About AsclepiX Therapeutics
AsclepiX Therapeutics Inc. is a biologics company using computational biology and artificial intelligence to identify potent peptide regulators of vascular and cellular homeostasis. The clinical candidate peptides discovered by AsclepiX tap into these naturally existing self-regulating mechanisms, evolved over millions of years, that the body uses to maintain homeostasis and thus restore and maintain health. AXT107, the lead clinical candidate, has a unique mechanism of action that inhibits vascular endothelial growth factor (VEGF) and activates Tie2, two clinically proven pathways of diseases of the retina, and has the potential to transform the treatment of ocular diseases with best in class efficacy and a long duration of action that could support once yearly dosing. AXT107 is poised to enter the clinic in a Phase I / II trial in mid 2020. www.asclepix.com.

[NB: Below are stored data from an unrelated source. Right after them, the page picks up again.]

import Mathlib
import Summits.NavierStokesRegularity.NavierStokesRegularity.Theses.TrappingWindowRungThree
import Summits.NavierStokesRegularity.NavierStokesRegularity.Theorems.TrappingWindowRungThreeTailEnvelopesAhead
import Summits.NavierStokesRegularity.NavierStokesRegularity.Theorems.TrappingWindowRungThreeTailEnvelopesBehind
import Summits.NavierStokesRegularity.NavierStokesRegularity.Theorems.TrappingWindowRungThreeTailEnvelopesWindow
import HarnessLib

/-!
# `TrappingWindowRungThree.TailEnvelopes` (item stmt-NavierStokesRegularity-21748, crux K2 of routes
  TrappingWindowRungThree / ExactWindowRungThree / PicardRadiiRungThree)

The ANALYTIC TAIL ENVELOPES of the finite-window trapping line at the comparable dyadic rung TL-M3 of
the Tao ladder (MODEL lattice ODEs only, scale ratio `2`): for every `R`-comparable Tao-topology table,
every window `[−Kb, Ka]` with positive sup bounds `M` and allowances `W` satisfying PC1–PC3 and the slack
condition WC, there is a margin `η₂ > 0` such that along every `(η, η)`-pseudo-flow (`0 < η ≤ η₂`) started
under the behind amplitude envelope `Cb 2^{(3/4)|k|}` (`k < −Kb`) and the ahead energy envelope
`Cg 2^{−7k}` (`k > Ka`), with slack under `η · slackWeight` of the epoch envelope, and whose window obeys
`|S_k| ≤ M_k` on `[0, σ]` (`σ ≤ min(τ, c)`): on `[0, σ]` the boundary shells are STRICTLY admissible, the
window phantom stays STRICTLY below `η W`, the behind tail stays under `2^{1/4}` × envelope with energy
`≤ 2` × envelope², and the ahead energies stay `≤ 5 Cg 2^{−7k}`.

PROOF (assembled from the helper modules `…TailEnvelopesTools / Window / Ahead / BehindStep / Behind`):
restrict the flow to `[0, σ]` (`pseudoFlowOn_mono`) and take
`η₂ = min (2/(15c)) (1/ρ) (1/(5 c 4^{Ka}))` with the behind slack ratio
`ρ = (c M_{−Kb}² + (2c+1) W_{−Kb})/Cb² + 2c` (`slackWeight_behind_le`: `slackWeight L k ≤ ρ (Cb 2^{(3/4)|k|})²`
behind the window, uniformly in `L`). BEHIND: `behind_tail_envelope` (amplitude bootstrap at `6/5`,
improved to `59/50 < 2^{1/4} < 6/5` by the shell-resolved size of the quadratic term + PC1 + the defect
budget `c η ≤ 2/15`). AHEAD: `ahead_tail_envelope` (energy bootstrap at `5`, improved to `99/20` by the
tail energy cap + the bond-flux budgets PC2/PC3; `½ S² ≤ (99/20) Cg 2^{−7(Ka+1)}` makes the top boundary
shell strictly admissible). WINDOW: `window_phantom_lt` (defect Grönwall + WC + `η c 4^k ≤ 1/5`).

HONEST FRAMING: an a priori estimate for Tao-type MODEL lattice pseudo-flows in the cell vocabulary
(`PseudoFlowOn`, `slackWeight`, `InTableClass`); nothing here is a statement about the Navier–Stokes
equations; the route's leaf `TaoLadderRungThree.Target` (TL-M3) is not the summit Statement, the window
certificate K1 (`ExactFlowCertificate`, an instrument row) remains OPEN, and NS regularity is NOT proved by
anything in this file.
-/

noncomputable section

-- the sub-problem namespace repeats the summit name by design (D-0017)
set_option linter.dupNamespace false

namespace Summit.NavierStokesRegularity.NavierStokesRegularity.Theorems

open Set Filter Topology Literature.Analysis.FluidPDE Literature.Analysis.FluidPDE.TaoCascade
  GappedFrontRobust TailEnvelopes

/-- **Item stmt-NavierStokesRegularity-21748 (`TrappingWindowRungThree.TailEnvelopes`, crux K2).** The
behind amplitude envelope `Cb 2^{(3/4)|k|}` and the ahead energy envelope `Cg 2^{−7k}` reproduce themselves
with margin along every `(η, η)`-pseudo-flow of an `R`-comparable table whose window obeys its sup bounds
up to the clock, and deliver strictly admissible boundary shells and a strict window phantom budget, for
all `η ≤ η₂(θ, c, Cb, Ka, M_{−Kb}, W_{−Kb})` — see the module docstring. MODEL lattice statement (rung
TL-M3); nothing about Navier–Stokes is concluded.
[cite: Tao2016AveragedNS, §4 Lemma 4.1 (4.5), (4.8)–(4.10) with (4.3); route TrappingWindowRungThree, item K2] -/
theorem trappingWindowRungThree_tailEnvelopes_proof :
    Summit.NavierStokesRegularity.NavierStokesRegularity.Theses.TrappingWindowRungThree.TailEnvelopes := by
  unfold Summit.NavierStokesRegularity.NavierStokesRegularity.Theses.TrappingWindowRungThree.TailEnvelopes
  intro R θ c Cb Cg Kb Ka M W α hR hα hθ0 hθ hc hCb hCg hKb hKa hMW hPC1 hPC2 hPC3 hWC
  -- the table: |α| ≤ 1 on the shift set, cancelling
  have hcanc : IsCancellingCoeff α := hα.2.1
  have hα1 : ∀ (i₁ i₂ i₃ : Fin 4) (μ : ℤ × ℤ × ℤ), μ ∈ shiftSet → |α i₁ i₂ i₃ μ| ≤ 1 :=
    fun i₁ i₂ i₃ μ hμ => (hα.2.2 i₁ i₂ i₃ μ hμ).1
  -- the epoch envelope of K1/K2
  set env : ℤ → ℝ := fun j : ℤ => if j < -Kb then 2 * (Cb * (2 : ℝ) ^ ((3 : ℝ) / 4 * (-(j : ℝ)))) ^ 2
    else if Ka < j then 5 * (Cg * (2 : ℝ) ^ (-(7 : ℝ) * (j : ℝ))) else (1 / 2) * M j ^ 2 + W j with henv
  have hMb : 0 < M (-Kb) := (hMW (-Kb) le_rfl (by omega)).1
  have hWb : 0 ≤ W (-Kb) := (hMW (-Kb) le_rfl (by omega)).2
  -- the behind slack ratio and the margin
  set ρ : ℝ := (c * M (-Kb) ^ 2 + (2 * c + 1) * W (-Kb)) / Cb ^ 2 + 2 * c with hρ
  have hρpos : 0 < ρ := by
    have : 0 ≤ (c * M (-Kb) ^ 2 + (2 * c + 1) * W (-Kb)) / Cb ^ 2 := by positivity
    linarith
  have hq0 : 0 < (2 : ℝ) ^ ((2 : ℝ) * (Ka : ℝ)) := Real.rpow_pos_of_pos two_pos _
  refine ⟨min (min (2 / (15 * c)) (1 / ρ)) (1 / (5 * c * (2 : ℝ) ^ ((2 : ℝ) * (Ka : ℝ)))),
    lt_min (lt_min (by positivity) (by positivity)) (by positivity), ?_⟩
  intro η σ τ L S₀ F₀ B₀ S F hη hηle hflow hS₀ hF₀ hB hσ hστ hσc hwin
  -- the margin's three budgets
  have hη1 : η ≤ 2 / (15 * c) := hηle.trans ((min_le_left _ _).trans (min_le_left _ _))
  have hη2 : η ≤ 1 / ρ := hηle.trans ((min_le_left _ _).trans (min_le_right _ _))
  have hη3 : η ≤ 1 / (5 * c * (2 : ℝ) ^ ((2 : ℝ) * (Ka : ℝ))) := hηle.trans (min_le_right _ _)
  have hηc : c * η ≤ 2 / 15 := by
    calc c * η ≤ c * (2 / (15 * c)) := mul_le_mul_of_nonneg_left hη1 hc.le
      _ = 2 / 15 := by field_simp
  have hηρ : η * ρ ≤ 1 := (le_div_iff₀ hρpos).mp hη2
  have hη5 : η * c * (2 : ℝ) ^ ((2 : ℝ) * (Ka : ℝ)) ≤ 1 / 5 := by
    have h1 := (le_div_iff₀ (by positivity : (0 : ℝ) < 5 * c * (2 : ℝ) ^ ((2 : ℝ) * (Ka : ℝ)))).mp hη3
    linarith
  -- restrict the flow to [0, σ]
  have hflow' : PseudoFlowOn σ 1 α η η S₀ F₀ B₀ S F := pseudoFlowOn_mono hflow hσ hστ
  -- BEHIND: the slack weight is under ρ · envelope², so the start slack is under the envelope²
  have henvnn : ∀ j, 0 ≤ env j := by
    intro j
    simp only [henv]
    split_ifs with h1 h2
    · positivity
    · positivity
    · have := (hMW j (by omega) (by omega)).2
      positivity
  have henv_b : ∀ j : ℤ, j < -Kb → env j = 2 * (Cb * (2 : ℝ) ^ ((3 : ℝ) / 4 * (-(j : ℝ)))) ^ 2 := by
    intro j hj
    simp only [henv, if_pos hj]
  have henv₀ : env (-Kb) = (1 / 2) * M (-Kb) ^ 2 + W (-Kb) := by
    simp only [henv, if_neg (lt_irrefl (-Kb)), if_neg (show ¬ Ka < -Kb by omega)]
  have hWC' : ∀ L' : ℕ, 2 * slackWeight 1 θ c env L' (-Kb) ≤ W (-Kb) := by
    intro L'
    have h1 := hWC L' (-Kb) le_rfl (by omega)
    have h2 : 0 ≤ (c * (2 : ℝ) ^ ((2 : ℝ) * ((-Kb : ℤ) : ℝ)) + 1) * M (-Kb) ^ 2 := by positivity
    linarith
  have hsW := slackWeight_behind_le hθ hc.le hCb hKb hWb henvnn henv_b henv₀ hWC'
  have hB₀b : ∀ i k, k < -Kb → B₀ i k ≤ (Cb * (2 : ℝ) ^ ((3 : ℝ) / 4 * (-(k : ℝ)))) ^ 2 := by
    intro i k hk
    have h1 := (hB i k).2
    have h2 := hsW L k hk
    have hA2 : 0 ≤ (Cb * (2 : ℝ) ^ ((3 : ℝ) / 4 * (-(k : ℝ)))) ^ 2 := sq_nonneg _
    calc B₀ i k ≤ η * slackWeight 1 θ c env L k := h1
      _ ≤ η * (ρ * (Cb * (2 : ℝ) ^ ((3 : ℝ) / 4 * (-(k : ℝ)))) ^ 2) := mul_le_mul_of_nonneg_left h2 hη.le
      _ = (η * ρ) * (Cb * (2 : ℝ) ^ ((3 : ℝ) / 4 * (-(k : ℝ)))) ^ 2 := by ring
      _ ≤ 1 * (Cb * (2 : ℝ) ^ ((3 : ℝ) / 4 * (-(k : ℝ)))) ^ 2 := mul_le_mul_of_nonneg_right hηρ hA2
      _ = _ := one_mul _
  have hwinb : ∀ i, ∀ s ∈ Icc 0 σ, |S i (-Kb) s| ≤ M (-Kb) := fun i s hs => hwin i (-Kb) le_rfl (by omega) s hs
  have hBeh := behind_tail_envelope hflow' hσ hσc hη.le hα1 hCb hKb hPC1 hηc hS₀ hB₀b hwinb
  -- AHEAD
  have hwina : ∀ i, ∀ s ∈ Icc 0 σ, |S i Ka s| ≤ M Ka := fun i s hs => hwin i Ka (by omega) le_rfl s hs
  have hAh := ahead_tail_envelope hflow' hσ hσc hcanc hα1 hCg hPC2 hPC3 hF₀ hwina
  have henva_pos : ∀ k : ℤ, 0 < Cg * (2 : ℝ) ^ (-(7 : ℝ) * (k : ℝ)) := fun k =>
    mul_pos hCg (Real.rpow_pos_of_pos two_pos _)
  have hFle : ∀ i k, ∀ s ∈ Icc 0 σ, F i k s ≤ ∑ j, F j k s := fun i k s hs =>
    Finset.single_le_sum (f := fun j => F j k s) (fun j _ => hflow'.nonneg_F j k s hs) (Finset.mem_univ i)
  refine ⟨?_, ?_, ?_, ?_, ?_⟩
  · -- C1: the bottom boundary shell is strictly admissible
    intro i s hs
    have h1 := (hBeh i (-Kb - 1) (by omega) s hs).1
    have hcast : (3 : ℝ) / 4 * (-(((-Kb - 1 : ℤ)) : ℝ)) = (3 : ℝ) / 4 * ((Kb : ℝ) + 1) := by
      push_cast; ring
    rw [hcast] at h1
    have hpos : 0 < Cb * (2 : ℝ) ^ ((3 : ℝ) / 4 * ((Kb : ℝ) + 1)) := mul_pos hCb (Real.rpow_pos_of_pos two_pos _)
    linarith
  · -- C2: the top boundary shell is strictly admissible
    intro i s hs
    have h1 := hAh (Ka + 1) (by omega) s hs
    have h2 := hFle i (Ka + 1) s hs
    have h3 := hflow'.defect_lower i (Ka + 1) s hs
    have hcast : (-(7 : ℝ) * (((Ka + 1 : ℤ)) : ℝ)) = -(7 : ℝ) * ((Ka : ℝ) + 1) := by push_cast; ring
    rw [hcast] at h1
    have hpos : 0 < Cg * (2 : ℝ) ^ (-(7 : ℝ) * ((Ka : ℝ) + 1)) := mul_pos hCg (Real.rpow_pos_of_pos two_pos _)
    refine Real.lt_sqrt (abs_nonneg _) |>.mpr ?_
    rw [sq_abs]
    linarith
  · -- C3: the window phantom budget
    intro i k hk1 hk2 s hs
    have hsmall : η * c * (2 : ℝ) ^ ((2 : ℝ) * (k : ℝ)) ≤ 1 / 5 := by
      have hmono := two_rpow_two_mul_mono hk2
      have : η * c * (2 : ℝ) ^ ((2 : ℝ) * (k : ℝ)) ≤ η * c * (2 : ℝ) ^ ((2 : ℝ) * (Ka : ℝ)) :=
        mul_le_mul_of_nonneg_left hmono (by positivity)
      linarith
    exact window_phantom_lt hflow' hσ hσc hη i k (hMW k hk1 hk2).1 (hWC L k hk1 hk2) (hB i k)
      (hwin i k hk1 hk2) hsmall s hs
  · -- C4: the behind tail
    intro i k hk s hs
    obtain ⟨h1, h2⟩ := hBeh i k hk s hs
    have hA0 : 0 ≤ Cb * (2 : ℝ) ^ ((3 : ℝ) / 4 * (-(k : ℝ))) := (mul_pos hCb (Real.rpow_pos_of_pos two_pos _)).le
    exact ⟨h1.trans (mul_le_mul_of_nonneg_right lt_two_rpow_quarter.le hA0), h2⟩
  · -- C5: the ahead tail energies
    intro i k hk s hs
    have h1 := hAh k hk s hs
    have := henva_pos k
    linarith [hFle i k s hs]

end Summit.NavierStokesRegularity.NavierStokesRegularity.Theorems

end
import Summits.Ventures.CertifiedManyBodySolver.Downfold.EmeryShapeTwoRayRule
import Summits.Ventures.CertifiedManyBodySolver.Downfold.EmeryFermiSurfaceShapeBox
import HarnessLib

/-!
# THE WINDOW CLOSURE OF THE TWO-RAY RULE: the fixed-doping `t′/t` of every member of a typed three-band box lies between
# `inf_{ε ∈ W_lo} fsRatio(V_lo; ε)` and `sup_{ε ∈ W_hi} fsRatio(V_hi; ε)` for two certified ENERGY WINDOWS at the two virtual corners — unconditional
# (no discriminant hypothesis); with the exact energy-difference formula of the shape and its Lipschitz-in-energy window bounds

Venture CertifiedManyBodySolver, cell `pub/hubbard-downfold` (stage S1; INFLATION-RULES-3to1-B §B.86 (d)–(g)), seat hubbard-downfold-mod-4 (technique B = band
level, g35); namespace `Summit.Ventures.CertifiedManyBodySolver.Downfold.Emery`. Everything PROVED (0 sorry, no definition). WHAT THIS IS NOT: a statement
about any material; `U = 0` one-body kinematics of the σ (d–p_x–p_y + t_pp, t_pp′) model; no number lives here.

`EmeryShapeTwoRayRule` squeezes every member `θ` of `[Δ₁, Δ₂] × [a₁, a₂] × [b₁, b₂] × [c₁, c₂]` between the two rows on its own oxygen ray,
`R(Δ₁, a₁, b₂, c·b₂/b) ≤ R(θ) ≤ R(Δ₂, a₂, b₁, c·b₁/b)`, and collapses the rays onto the virtual corners `V_lo = (Δ₁, a₁, b₂, c₂b₂/b₁)`,
`V_hi = (Δ₂, a₂, b₁, c₁b₁/b₂)` with the CONDITIONAL `t_pp′` lever (doping discriminant `≤ 0`). At the oxygen-rich virtual corner of a wide box the
discriminant can change sign on the relevant energy window (La₂CuO₄ 3BE box at x = 0: `dopingDisc(V_lo; ε, ε)` crosses zero at ε ≈ 1.90 eV). This file
gives the closure that needs NO sign:

* §1 THE ENERGY-DIFFERENCE FORMULA (`fsRatio_sub_fsRatio_eq`): `fsRatio(ε₂) − fsRatio(ε₁) = −(ε₂ − ε₁)·dopingDisc(ε₁, ε₂)/(T(ε₁)T(ε₂))`, `T = fsD + 2fsN`
  (exact, from `cross_eq_sub_mul_dopingDisc`); the discriminant is coordinatewise NON-DECREASING in the two energies on `[0, ∞)²` for `0 ≤ t_pp′ ≤ t_pp`
  (`dopingDisc_mono_left/right`, `abs_dopingDisc_le_of_diag`): on a window `[p, q]²` it lies between its diagonal values `dd(p, p) ≤ dd ≤ dd(q, q)`.
* §2 WINDOW BOUNDS AT A FIXED ROW (`fsT_mono_on_window`, `fsRatio_ge_on_window`, `fsRatio_le_on_window`): on `[p, q]` with `0 ≤ p`, `t_pp′(Δ + 2q) ≤ t_pd²`
  (so `T` is non-decreasing) and `|dopingDisc| ≤ M` on the diagonal ends: **`fsRatio(p) − (q − p)M/T(p)² ≤ fsRatio(ε) ≤ fsRatio(q) + (q − p)M/T(p)²`** — a
  Lipschitz-in-energy enclosure whose width is second order in practice (`M` small where the discriminant changes sign); and the monotone special case
  (`fsRatio_mem_Icc_on_window_of_dopingDisc_nonpos`): `dd(q, q) ≤ 0 ⇒ fsRatio(p) ≤ fsRatio(ε) ≤ fsRatio(q)` on the window.
* §3 THE FIXED-ENERGY COLLAPSE (`fsRatio_fermiEnergyOf_ray_ge_virtual_at`, `…_le_virtual_at`): the lower ray row `(Δ₁, a₁, b₂, c·b₂/b)` has `t_pp′ ≤ c₂b₂/b₁`,
  so AT ITS OWN Fermi energy `E_row` its shape is `≥ fsRatio(V_lo; E_row)` (`fsRatio_anti_tppP_at`, §B.85 (m)), and `E_row ∈ [ε_F(V_lo), ε_F(Δ₁, a₁, b₂, c₁)]`;
  symmetrically the upper ray row is `≤ fsRatio(V_hi; E_row′)` with `E_row′ ∈ [ε_F(Δ₂, a₂, b₁, c₂), ε_F(V_hi)]`.
* §4 **THE WINDOW CLOSURE** (`fsRatio_fermiEnergyOf_mem_Icc_windowClosure`): for every member, **`L ≤ R(θ) ≤ U`** whenever `L ≤ fsRatio(V_lo; ε)` on a window
  `[e₁, e₂] ⊇ [ε_F(V_lo), ε_F(Δ₁, a₁, b₂, c₁)]` and `fsRatio(V_hi; ε) ≤ U` on a window `[e₃, e₄] ⊇ [ε_F(Δ₂, a₂, b₁, c₂), ε_F(V_hi)]` (brackets from
  `pointBracketCheck`s; `e₃ = 0` is admissible) — the hypotheses are discharged by §2 at the two fixed rows. When the discriminant is `≤ 0` on both windows
  this IS the two-virtual-corner rule (`L = R(V_lo)`, `U = R(V_hi)` up to the brackets); otherwise the price is the Lipschitz term.
  Instance: `EmeryBoxesLa214ShapeCorners`.

Sources: three-band model [HybertsenSchluterChristensen1989, Eq. (1)]; contour form [AndersenEtAl1995, §6]; arithmetic [folklore].
-/

noncomputable section

namespace Summit.Ventures.CertifiedManyBodySolver.Downfold.Emery

open Real Set

/-! ## §1 The energy-difference formula and the monotone discriminant -/

section Formula

variable {Δ a b c : ℝ}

This press release contains “forward-looking statements” concerning the development of AsclepiX Therapeutics, Inc. products, the potential benefits and attributes of such products, and the company’s expectations regarding its prospects. Forward-looking statements are subject to risks, assumptions and uncertainties that could cause actual future events or results to differ materially from such statements. These statements are made as of the date of this press release. Actual results may vary. AsclepiX Therapeutics, Inc. undertakes no obligation to update any forward-looking statements for any reason.